At a design level, there’s a real risk that AI-generated interfaces will suggest or implement deceptive patterns simply because those patterns perform well. If you ask a generative AI tool to optimize a sign-up flow, it might recommend a pre-checked consent box or obscure opt-out language because historically those patterns increase conversions. Without a designer in the room who actively questions those recommendations from an ethical standpoint, those patterns can get shipped without scrutiny.
The pace of change is genuinely hard to keep up with. But that’s an argument for designers being more engaged in these conversations, not less.
Q: What are some of the concrete things UX designers can actually do to improve privacy outcomes?
A: There are several meaningful levers designers have — more than most realize. The first is data minimization: simply collecting less. Every piece of data you don’t collect is a piece of data that can’t be misused, breached, or re-identified. That sounds obvious, but in practice, the default in many organizations is to collect everything and figure out the use later. Designers can push back on that.
The second is transparency — not just in the legal, terms-of-service sense, but genuinely clear language that explains what data is being collected, why, who it’s shared with, and what users can do about it. Most privacy disclosures fail this test completely.
Third, avoiding deceptive patterns.

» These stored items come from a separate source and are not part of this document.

/-! ## 6. The theorem -/

/-- **EVERY LOWER PAIR OF EXCESS ONE IS STAR-GOOD** (`r = n₁ + n₂ + 2`). -/
theorem starDet_ne_zero_of_excessOne (hu : Function.Injective u) (hw : Function.Injective w)
    (hlu : IsLowerSet (Set.range u)) (hlw : IsLowerSet (Set.range w))
    (hε : r = (univ.filter fun i => (u i).card = 1).card + (univ.filter fun j => (w j).card = 1).card + 2) :
    ∃ g d : Fin h → Fin h → ℂ, (Matrix.of fun i j : Fin r => starEntry g d (u i) (w j)).det ≠ 0 := by
  classical
  have hr : 0 < r := by omega
  -- the frame, for the pair and for its swap
  have frame : ∀ (u w : Fin r → Finset (Fin h)), Function.Injective u → Function.Injective w →
      IsLowerSet (Set.range u) → IsLowerSet (Set.range w) →
      r = (univ.filter fun i => (u i).card = 1).card + (univ.filter fun j => (w j).card = 1).card + 2 →
      ∃ is js : Fin r, 2 ≤ (u is).card ∧ 2 ≤ (w js).card ∧
        (∀ i', 2 ≤ (u i').card → (u i').card ≤ (u is).card) ∧ (∀ j', 2 ≤ (w j').card → (w j').card ≤ (w js).card) ∧
        (univ.filter fun i => 2 ≤ (u i).card).card = (univ.filter fun j => (w j).card = 1).card + 1 ∧
        (univ.filter fun j => 2 ≤ (w j).card).card = (univ.filter fun i => (u i).card = 1).card + 1 := by
    intro u w hu hw hlu hlw hε
    obtain ⟨hp₁, hp₂⟩ := bigs_of_excessOne u w hu hw hlu hlw hr hε
    have hne₁ : (univ.filter fun i => 2 ≤ (u i).card).Nonempty := Finset.card_pos.mp (by omega)
    have hne₂ : (univ.filter fun j => 2 ≤ (w j).card).Nonempty := Finset.card_pos.mp (by omega)
    obtain ⟨is, his, hmi⟩ := Finset.exists_max_image _ (fun i => (u i).card) hne₁
    obtain ⟨js, hjs, hmj⟩ := Finset.exists_max_image _ (fun j => (w j).card) hne₂
    exact ⟨is, js, (Finset.mem_filter.mp his).2, (Finset.mem_filter.mp hjs).2,
      fun i' hi' => hmi i' (Finset.mem_filter.mpr ⟨Finset.mem_univ _, hi'⟩),
      fun j' hj' => hmj j' (Finset.mem_filter.mpr ⟨Finset.mem_univ _, hj'⟩), hp₁, hp₂⟩
  have hε' : r = (univ.filter fun i => (w i).card = 1).card + (univ.filter fun j => (u j).card = 1).card + 2 := by omega
  obtain ⟨is, js, hbi, hbj, hmi, hmj, hp₁, hp₂⟩ := frame u w hu hw hlu hlw hε
  by_cases h3i : 3 ≤ (u is).card
  · exact excessOne_case_rowThree u w hu hw hlu hlw hr hbi hbj hmi hmj hp₁ hp₂ h3i
  by_cases h3j : 3 ≤ (w js).card
  · obtain ⟨is', js', hbi', hbj', hmi', hmj', hp₁', hp₂'⟩ := frame w u hw hu hlw hlu hε'
    have h3' : 3 ≤ (w is').card := by have := hmi' js hbj; omega
    exact starGood_swap u w (excessOne_case_rowThree w u hw hu hlw hlu hr hbi' hbj' hmi' hmj' hp₁' hp₂' h3')
  -- both sides are graphs
  have hall2u : ∀ i, 2 ≤ (u i).card → (u i).card = 2 := fun i hi => by have := hmi i hi; omega
  have hall2w : ∀ j, 2 ≤ (w j).card → (w j).card = 2 := fun j hj => by have := hmj j hj; omega
  by_cases hmore : (univ.filter fun j => (w j).card = 1).card < (univ.filter fun j => 2 ≤ (w j).card).card
  · exact excessOne_case_graphs u w hu hw hlu hlw hr hall2u hall2w hp₁ hp₂ hmore
  · have hmore' : (univ.filter fun i => (u i).card = 1).card < (univ.filter fun i => 2 ≤ (u i).card).card := by omega
    exact starGood_swap u w (excessOne_case_graphs w u hw hu hlw hlu hr hall2w hall2u hp₂ hp₁ hmore')

/-- **Door level:** excess-one injective lower pairs have `symbolicDet 2 ≠ 0`. -/
theorem symbolicDet_two_ne_zero_of_excessOne (hu : Function.Injective u) (hw : Function.Injective w)
    (hlu : IsLowerSet (Set.range u)) (hlw : IsLowerSet (Set.range w))
    (hε : r = (univ.filter fun i => (u i).card = 1).card + (univ.filter fun j => (w j).card = 1).card + 2) :
    symbolicDet 2 h r u w ≠ 0 := by
  obtain ⟨g, d, hdet⟩ := starDet_ne_zero_of_excessOne u w hu hw hlu hlw hε
  exact symbolicDet_two_ne_zero_of_starDet g d u w hu hw hlu hlw hdet

/-- **Item level:** excess-one injective lower pairs are anchored hits at profile 2. -/
theorem anchoredHit_two_of_excessOne (hu : Function.Injective u) (hw : Function.Injective w)
    (hlu : IsLowerSet (Set.range u)) (hlw : IsLowerSet (Set.range w))
    (hε : r = (univ.filter fun i => (u i).card = 1).card + (univ.filter fun j => (w j).card = 1).card + 2) :
    AnchoredHit 2 h r u w :=
  stub_genericPoint 2 h r u w (symbolicDet_two_ne_zero_of_excessOne u w hu hw hlu hlw hε)
import Mathlib.Analysis.SpecialFunctions.Exp
import Mathlib.MeasureTheory.Measure.Lebesgue.Basic
import Literature.MathematicalPhysics.QuantumFieldTheory.Balaban1983to89.T4ShellMeasure

/-!
# N21 (NE7c) · THE GRADED-EXTERIOR PROFILE LETTER: (M1) survives a tilt of bounded oscillation, and a tilt forces
# the shell fraction (lens Card 88 ∕ ROW P⁗′) — plus the Lebesgue letter and the tilted letter in served vocabulary

R141 (C) seat pub-ymgap-dag-n21-e (g16), node N21 = NE7c (single-run shell-weight bound, NOT PRINTED in [Bałaban
1983–89], NOT proved), strategy s3 ALTERNATIVE CURRENCY, lane K3⁷ `SpineGivenEndpointR13SepCoPH`
(stmt-QuantumFields-20544, `--kind proof --supports … --as helper`).  Part 38o of this seat's series.  §1 of THIS FILE
= §B of the lens's `Sketch-nearmiss-g30.lean` (LENS-nearmiss v30.0 ROW P⁗′, sha16 82e90cfc31fec086; first refusal
dag-n21-e; farm rc 0 · 0 warnings at the lens desk) VERBATIM — statements and proofs — re-homed in this namespace.
AUTHORSHIP OF THE MATHEMATICS OF §1: planner seat `ym-lens-BalabanUVNodes-nearmiss` g30 (memo-only seat, cannot
file; lapsed 22:40Z per director-ym LINE №196); this seat files it and adds §2.

WHAT (lens Card 88, state W²⁹: «(M1) at a lettered site IS the profile letter»).  §1: the linear centre's size ∕ the
fibre tilt at a block site is a kernel-row × exterior-size pairing `Λ_b ≤ Σ_y |A_by| Θ_y` (`abs_response_le_profile`);
the violated letters sit inside the layer where that pairing exceeds the threshold (`violated_subset_layer`); the
tilted Gaussian fibre has log-oscillation `≤ ½A_bbθ² + 2θΛ_b` over its letter (`fibre_logOsc_le`); (M1) survives a tilt
with `D` multiplied by the density's sup ∕ inf ratio (★ `slotAntiConcentration_withDensity_of_ratio`, typed against
the SERVED `T4ShellMeasure.SlotAntiConcentration`); conversely a tilt `Λ` puts the fraction `≥ 1 − e^{−Λθρ}` of the
letter's mass in the shell (`tiltedShellFraction_ge`), forcing `Dρ ≥ 1 − e^{−Λθρ}`.  §1′ = lens g31's CORRECTION OF
RECORD (Sketch-nearmiss-g31 §A VERBATIM, sha16 4d0310747a04feda): the matching upper bound `≤ ρ(Λθ + ½)`
(`tiltedShellFraction_le`, `tiltedShellFraction_twoSided`) — the (M1) constant of a tilted fibre is TWO-SIDEDLY LINEAR
in the tilt work, `D ≍ Λθ`, not exponential; `linear_le_ratioBound`.  §2 (this seat): the ratio lemma
with the density bounded only ON the carrying set (`slotAntiConcentration_withDensity_of_ratio_on`); the one-sided
Lebesgue letter `[−θ, θ]` satisfies (M1) with `D = ½` (`slotAntiConcentration_lebesgueLetter`); hence ★ the TILTED
LETTER — density `e^{−(½at² + ht)}` on `[−θ, θ]`, `a ≥ 0` — satisfies (M1) with `D = ½·e^{2(½aθ² + 2θ|h|)}`
(`slotAntiConcentration_tiltedLetter`; the anchor `s = 0` costs the factor `2` in the exponent against the sharp
sup ∕ inf ratio), with every binder discharged (A6, director-ym STANDING A6 RULE №189 (3)); and the TWO-SIDED letter
(statistic `|t|`, the collar road's kept letters of 38k ∕ part 30 §C): `D = 1` untilted
(`slotAntiConcentration_lebesgueLetter_abs`), ★ `D = e^{2·osc}` tilted (`slotAntiConcentration_tiltedLetter_abs`).

HONEST FRAMING.  [textbook] measure theory ∕ calculus; 0 def, 0 sorry; the profile pairing `Λ_b`, the thresholds and
the exterior sizes `Θ_y` are the LENS's packaging — NOT-IN-PRINT as one function (lit-balaban desk ROW Q″ answer of
record, iface-1 g169 ∕ lead g28): print has six located source ∕ receiver clauses, [Balaban1989LargeFieldI] (CMP 122)
pp. 184–186 (1.37)–(1.48), tree rows `B15.PrelimIntegrations` (1.37) ∕ (1.38) ∕ (1.42) ∕ (1.45) ∕ (1.47) ∕ (1.48)
PROVED — cited here as located MECHANISM only, none asserted, none consumed; nothing of Bałaban's asserted; NE7c NOT
PRINTED ∕ NOT proved; N21 NOT discharged; counts unmoved (typed 28∕28 · discharged 5∕27); count-neutral; one finite 𝕋⁴
at fixed ε — nothing about ℝ⁴ ∕ OS ∕ mass gap ∕ Clay.
-/

set_option autoImplicit false

open Set MeasureTheory
open Literature.MathematicalPhysics.QuantumFieldTheory.Balaban1983to89
  (T4ShellMeasure.SlotAntiConcentration T4ShellMeasure.shell_eq_preimage)

namespace Summit.QuantumFields.YangMills.Theorems.N21TiltedFibreProfile

/-! ## §1  Lens Card 88 (Sketch-nearmiss-g30 §B, VERBATIM WITH CREDIT) — the graded-exterior profile letter -/

section Profile

variable {κ Y : Type*} [Fintype Y]

omit [Fintype Y] in
/-- **THE LINEAR CENTRE IS A KERNEL ∕ EXTERIOR-SIZE PAIRING.**  `|Σ_y R_by z_y| ≤ Σ_y |R_by| Θ_y` for `|z_y| ≤ Θ_y`
(`Θ_y` = the size permitted to the exterior variable `y` — threshold if lettered, chart radius if not; `R = A_κκ⁻¹A_κ,ext`).
[textbook] -/
theorem abs_response_le_profile [Fintype Y] (R : κ → Y → ℝ) (z Θ : Y → ℝ) (hz : ∀ y, |z y| ≤ Θ y) (b : κ) :
    |∑ y, R b y * z y| ≤ ∑ y, |R b y| * Θ y := by
  refine (Finset.abs_sum_le_sum_abs _ _).trans (Finset.sum_le_sum fun y _ => ?_)
  rw [abs_mul]
  exact mul_le_mul_of_nonneg_left (hz y) (abs_nonneg _)

omit [Fintype Y] in
/-- **THE VIOLATED LETTERS SIT IN THE LAYER WHERE THE PROFILE PAIRING EXCEEDS THE THRESHOLD.**  If beyond depth `w₁`
the pairing is below the letter's threshold, `J₁ = {b : θ_b < |m_b|} ⊆ {d < w₁}`. [bookkeeping] -/
theorem violated_subset_layer (m θ P : κ → ℝ) (d : κ → ℕ) (w₁ : ℕ)
    (hm : ∀ b, |m b| ≤ P b) (hP : ∀ b, w₁ ≤ d b → P b ≤ θ b) :
    {b | θ b < |m b|} ⊆ {b | d b < w₁} := by
  intro b hb
  simp only [mem_setOf_eq] at hb ⊢
  by_contra h
  exact absurd ((hm b).trans (hP b (not_lt.1 h))) (not_le.2 hb)

/-- **LOG-OSCILLATION OF A TILTED GAUSSIAN FIBRE OVER ITS LETTER.**  For `q(t) = ½at² + ht` (`a ≥ 0`) and
`|t|, |s| ≤ θ`: `q t − q s ≤ ½aθ² + 2θ|h|` — so the fibre density `e^{−q}` has sup ∕ inf ratio `≤ e^{½aθ² + 2θ|h|}` on the
letter, with `|h| ≤ Σ_y |A_by| Θ_y` the profile pairing (`abs_response_le_profile`). [textbook] -/
theorem fibre_logOsc_le {a h θ t s : ℝ} (ha : 0 ≤ a) (ht : |t| ≤ θ) (hs : |s| ≤ θ) :
    (a / 2 * t ^ 2 + h * t) - (a / 2 * s ^ 2 + h * s) ≤ a / 2 * θ ^ 2 + 2 * θ * |h| := by
  have hθ : 0 ≤ θ := (abs_nonneg t).trans ht
  have h1 : t ^ 2 ≤ θ ^ 2 := by rw [← sq_abs]; exact pow_le_pow_left₀ (abs_nonneg _) ht 2
  have h2 : h * t - h * s ≤ 2 * θ * |h| := by
    rw [← mul_sub]
    refine (le_abs_self _).trans ?_
    rw [abs_mul]
    have hts : |t - s| ≤ 2 * θ := (abs_sub _ _).trans (by linarith)
    nlinarith [abs_nonneg h, abs_nonneg (t - s)]
  nlinarith [sq_nonneg s]

/-- ★ **(M1) IS STABLE UNDER A TILT OF BOUNDED OSCILLATION — served vocabulary.**  If the untilted fibre law `μ₀`
satisfies `SlotAntiConcentration μ₀ u θ ρ c` and the density `f` has `0 < m ≤ f ≤ M`, then the tilted law
`μ₀.withDensity f` satisfies it with `D = (M∕m)·c`.  With `fibre_logOsc_le`: at a lettered site the (M1) constant is
at most `½·e^{½A_bbθ_b² + 2θ_bΛ_b}` (`c = ½` for the Lebesgue fibre), `Λ_b` = the profile pairing — the UPPER half of
«(M1) ⟺ the profile letter»; `tiltedShellFraction_ge` is the LOWER half.  [lens g31 CORRECTION OF RECORD, bus
l.23923: the ratio transfer is SHARP only for bounded-oscillation factors (the non-Gaussian correction `e^{−P}`); for
the tilt itself the (M1) constant is LINEAR in the tilt work — `tiltedShellFraction_le` below and, in served vocabulary,
n21-d part 8 `…N21HazardFromLogLipschitz.slotAntiConcentration_iSup_pi_of_logLipschitz` (`D = e·Λ_slope·θ`).]
[textbook measure theory] -/
theorem slotAntiConcentration_withDensity_of_ratio {Ω : Type*} [MeasurableSpace Ω] (μ₀ : Measure Ω)
    {u : Ω → ℝ} (hu : Measurable u) {θ ρ c m M : ℝ} (f : Ω → ℝ) (hm : 0 < m) (hmM : m ≤ M)
    (hmf : ∀ x, m ≤ f x) (hfM : ∀ x, f x ≤ M) (h₀ : T4ShellMeasure.SlotAntiConcentration μ₀ u θ ρ c) :
    T4ShellMeasure.SlotAntiConcentration (μ₀.withDensity fun x => ENNReal.ofReal (f x)) u θ ρ (M / m * c) := by
  unfold T4ShellMeasure.SlotAntiConcentration at h₀ ⊢
  have hT : MeasurableSet {x | θ * (1 - ρ) ≤ u x ∧ u x < θ} := by
    rw [T4ShellMeasure.shell_eq_preimage]; exact hu measurableSet_Ico
  rw [withDensity_apply _ hT, withDensity_apply _ MeasurableSet.univ, Measure.restrict_univ]
  have h1 : ∫⁻ x in {x | θ * (1 - ρ) ≤ u x ∧ u x < θ}, ENNReal.ofReal (f x) ∂μ₀
      ≤ ENNReal.ofReal M * μ₀ {x | θ * (1 - ρ) ≤ u x ∧ u x < θ} := by
    calc ∫⁻ x in {x | θ * (1 - ρ) ≤ u x ∧ u x < θ}, ENNReal.ofReal (f x) ∂μ₀
        ≤ ∫⁻ _ in {x | θ * (1 - ρ) ≤ u x ∧ u x < θ}, ENNReal.ofReal M ∂μ₀ :=
          lintegral_mono fun x => ENNReal.ofReal_le_ofReal (hfM x)
      _ = ENNReal.ofReal M * μ₀ {x | θ * (1 - ρ) ≤ u x ∧ u x < θ} := setLIntegral_const _ _
  have h2 : ENNReal.ofReal m * μ₀ Set.univ ≤ ∫⁻ x, ENNReal.ofReal (f x) ∂μ₀ := by
    calc ENNReal.ofReal m * μ₀ Set.univ = ∫⁻ _, ENNReal.ofReal m ∂μ₀ := (lintegral_const _).symm
      _ ≤ ∫⁻ x, ENNReal.ofReal (f x) ∂μ₀ := lintegral_mono fun x => ENNReal.ofReal_le_ofReal (hmf x)
  have hM : 0 ≤ M := hm.le.trans hmM
  have key : ENNReal.ofReal M * ENNReal.ofReal (c * ρ)
      = ENNReal.ofReal (M / m * c * ρ) * ENNReal.ofReal m := by
    rw [← ENNReal.ofReal_mul hM, ← ENNReal.ofReal_mul' hm.le]
    congr 1
    rw [show M / m * c * ρ * m = M / m * m * (c * ρ) by ring, div_mul_cancel₀ _ hm.ne']
  calc ∫⁻ x in {x | θ * (1 - ρ) ≤ u x ∧ u x < θ}, ENNReal.ofReal (f x) ∂μ₀
      ≤ ENNReal.ofReal M * μ₀ {x | θ * (1 - ρ) ≤ u x ∧ u x < θ} := h1
    _ ≤ ENNReal.ofReal M * (ENNReal.ofReal (c * ρ) * μ₀ Set.univ) := mul_le_mul' le_rfl h₀
    _ = ENNReal.ofReal (M / m * c * ρ) * (ENNReal.ofReal m * μ₀ Set.univ) := by
        rw [← mul_assoc, key, mul_assoc]
    _ ≤ ENNReal.ofReal (M / m * c * ρ) * ∫⁻ x, ENNReal.ofReal (f x) ∂μ₀ := mul_le_mul' le_rfl h2

/-- **THE TILTED FIBRE PUTS ALMOST ALL OF THE LETTER'S MASS IN THE (M1) SHELL.**  For the density `e^{Λy}` on `[−θ, θ]`
(`Λ > 0`: an un-lettered neighbour of size `≈ Λ∕Γ₁` beyond the letter), the fraction of mass in `[θ(1−ρ), θ)` is
`(e^{Λθ} − e^{Λθ(1−ρ)})∕(e^{Λθ} − e^{−Λθ}) ≥ 1 − e^{−Λθρ}`; so `SlotAntiConcentration` with constant `D` forces
`Dρ ≥ 1 − e^{−Λθρ}`, i.e. `D ≳ min(Λθ, ρ⁻¹)`.  Scenario (b) of Card 88 (Λ ~ Γ₁∕g) is therefore fatal and must be
excluded by print's geometry; scenario (c) (Λ ~ Γ₁·Cθ) gives `D ~ Cθ²` — polylogarithmic.  [lens g31, bus l.23923:
scenario (b) EXCLUDED AS PRINTED ([Balaban1989LargeFieldI] (1.38) ∕ (1.42) ∕ (1.45) ∕ (1.47) ∕ (1.48), tree rows
PROVED); the matching UPPER bound `≤ ρ(Λθ + ½)` is `tiltedShellFraction_le` (§1′).] [textbook calculus] -/
theorem tiltedShellFraction_ge {Λ θ ρ : ℝ} (hΛ : 0 < Λ) (hθ : 0 < θ) (hρ : 0 < ρ) :
    1 - Real.exp (-(Λ * θ * ρ))
      ≤ (Real.exp (Λ * θ) - Real.exp (Λ * θ * (1 - ρ))) / (Real.exp (Λ * θ) - Real.exp (-(Λ * θ))) := by
  have hΛθ : 0 < Λ * θ := mul_pos hΛ hθ
  have hD : 0 < Real.exp (Λ * θ) - Real.exp (-(Λ * θ)) := by
    rw [sub_pos, Real.exp_lt_exp]; linarith
  rw [le_div_iff₀ hD]
  have h1 : Real.exp (-(Λ * θ * ρ)) * Real.exp (Λ * θ) = Real.exp (Λ * θ * (1 - ρ)) := by
    rw [← Real.exp_add]; congr 1; ring
  have h2 : Real.exp (-(Λ * θ * ρ)) * Real.exp (-(Λ * θ)) = Real.exp (-(Λ * θ * (1 + ρ))) := by
    rw [← Real.exp_add]; congr 1; ring
  have h3 : Real.exp (-(Λ * θ * (1 + ρ))) ≤ Real.exp (-(Λ * θ)) := by
    rw [Real.exp_le_exp]; nlinarith
  nlinarith [h1, h2, h3, Real.exp_pos (-(Λ * θ * ρ))]
import Mathlib

/-!
# Stub `RelVis` (crux `HiddenCornerLemmaR`, stmt-MatrixMultiplication-10752, line `Sketch`)

The relative H-constant lemma ("a visible target forces `r ≤ q`") of the hidden-corner lemma.
Let `Z` be the lower shift on `ℂ^N` (`Z i j = [i = j + 1]`).  Suppose every coefficient matrix
`T a b` of a pencil satisfies the mixed Stein displacement equation
`T a b − Z (T a b) Zᵀ = G₀ * (H₁ a b)ᵀ + G a b * H₀ᵀ` with ONE constant left factor `G₀ : N × p`
whose first `c` rows vanish and ONE constant right factor `H₀ : N × q`, and the pencil hides a
linearly explained corner `(∑ X a b • T a b) * E = F * X` such that some entry of `F` in the first
`c` rows is nonzero.  Then `r ≤ q` (no rank or nonsingularity hypotheses; `p` plays no role).

Proof (formalised below; it is the proof of the H-const lemma run modulo `X ^ c` instead of
`X ^ N`, after replacing `c` by `min c N`).
* Stein telescoping: `T = ∑_{k<N} Z^k D (Zᵀ)^k + Z^N T (Zᵀ)^N` with `D = G₀ H₁ᵀ + G H₀ᵀ`.
* Corner per coefficient: `X := Matrix.single a b 1` gives `T a b * E = F * single a b 1`.
* Pass to polynomials: a column `v ∈ ℂ^N` becomes `vp v = ∑ C (v l) X^l ∈ ℂ[X]`; then
  `vp (Z * A) ≡ X * vp A (mod X^N)`, `vp (A * S) = ∑ vp (A · a) * C (S a c)`, and
  `X ^ c ∣ vp (col of G₀)` because the first `c` rows of `G₀` vanish.  Hence the `G₀`-part of the
  telescoped sum disappears modulo `X ^ c` (`c ≤ N`), and for a fixed `a`, with
  `Γ b j = vp (col j of G a b)` (`r × q`) and `Ψ j c' = ∑_k X^k C ((H₀ᵀ (Zᵀ)^k E) j c')` (`q × r`),
  one gets `Γ * Ψ ≡ φ • 1 (mod X^c)` where `φ = vp (col a of F)`.
* Choose `a` with a nonzero entry of `col a of F` above row `c`; write `φ = X^m u`, `u(0) ≠ 0`;
  then `m < c`.  So `Γ * Ψ = X^m • (u • 1 + X^{c-m} • Y)` has determinant `X^{m r} · g` with
  `g(0) = u(0)^r ≠ 0`, while `det (Γ * Ψ) = 0` if `q < r` (evaluate at every `z : ℂ`: an
  `r × q` times `q × r` product has rank `≤ q < r`).  Contradiction, so `r ≤ q`.
-/

set_option linter.dupNamespace false
import Summits.HubbardSuperconductivity.HubbardSuperconductivity.Theorems.AnisotropyChordTransferFibre3FinXDEvalW

/-!
# Route `AnisotropyChord` / H0 rotor rung: FIN per-`L` SIDE-CONDITION cell facts, `L = 23` (GM₃ cells 99–99)

Kernel facts `sdCellAnyZ 23 (49/50) 20 la lb (c, bn, aD) = true` (regime clause `mHole ≥ 0 ∧ facMI·η·(aD + b/(2+cos θ)) < c` on the cell, or vacuity), g5's `xbEval` objects, `decide +kernel`.
Prover seat `hubbard-h0-rotor-p3` g7; helper for piece A = stmt-HubbardSuperconductivity-23918 of rung 19089 (`--supports`, helper class).
WHAT THIS IS NOT: nothing here proves superconductivity in the Hubbard model (rotor TARGET as worded stays FALSE, g15 verdict); kernel facts /
assembly for ONE conditional reduction at one `L`.
-/

set_option linter.dupNamespace false
set_option autoImplicit false

namespace Summit.HubbardSuperconductivity.HubbardSuperconductivity.Theorems.AnisotropyChord.Transfer.Fibre3

namespace FinXD

/-- side-condition cell `[1168358479828124, 1197567441823828]` of `L = 23` (`cert`). [folklore] -/
theorem sd23_99 : sdCellAnyZ 23 (49/50 : ℚ) 20 1168358479828124 1197567441823828 ((11/20 : ℚ), (15 : ℕ), (2/25 : ℚ)) = true := by (rw [← sdCellAnyZW_eq]; decide +kernel)

end FinXD

end Summit.HubbardSuperconductivity.HubbardSuperconductivity.Theorems.AnisotropyChord.Transfer.Fibre3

Dark patterns in privacy contexts — pre-ticked checkboxes, buried opt-outs, confusing toggle labels — are unfortunately common. Designers who can identify those patterns have a responsibility to name them and advocate for something better.
And fourth, giving users meaningful control over their information. Not a control panel buried five levels deep, but genuine, accessible choices that people can actually find and use.
Q: The problem is so large — surveillance capitalism, AI, data brokers. Can individual designers really make a difference?
A: I understand why the scale of the problem can feel paralyzing. But I genuinely believe designers have more agency than they typically give themselves credit for. You’re often sitting in the room when the decision gets made. You’re the one who draws the form, writes the microcopy on the consent screen, decides where the privacy settings live in the navigation.
Those are not small decisions. They affect millions of people. And because designers tend to be the people in an organization who are most attuned to the user’s perspective and experience, they’re often uniquely positioned to raise the question: what does this design decision mean for the people who are going to use this?
That’s not a guarantee of success — organizational cultures vary enormously. But choosing to notice, and choosing to speak up, is the starting point for anything changing.
Q: You make the case that privacy is also good for business. What’s the argument there?
A: The business case is real and it’s growing stronger. The risks of data misuse or accidental exposure — reputationally, legally, and financially — are enormous. We’ve watched major companies face regulatory fines and public backlash over privacy failures that, in hindsight, could have been avoided with better design decisions earlier in the process.
But beyond risk mitigation, there’s a positive case: trust. Users who feel confident that a product handles their data responsibly are more likely to engage with it, stay with it, and recommend it. Privacy-respecting design builds the kind of long-term relationship with users that superficially convenient but privacy-compromising products can’t sustain. It’s not a constraint on good design — it’s a competitive advantage if you’re willing to treat it that way.
Q: What do you hope designers take away from this conversation?
A: I hope they come away with a sense that this is their problem to engage with — not just legal’s problem, or the security team’s problem, or something that gets sorted out in compliance. Designers shape the experiences through which people interact with technology and hand over their personal information. That’s a real responsibility.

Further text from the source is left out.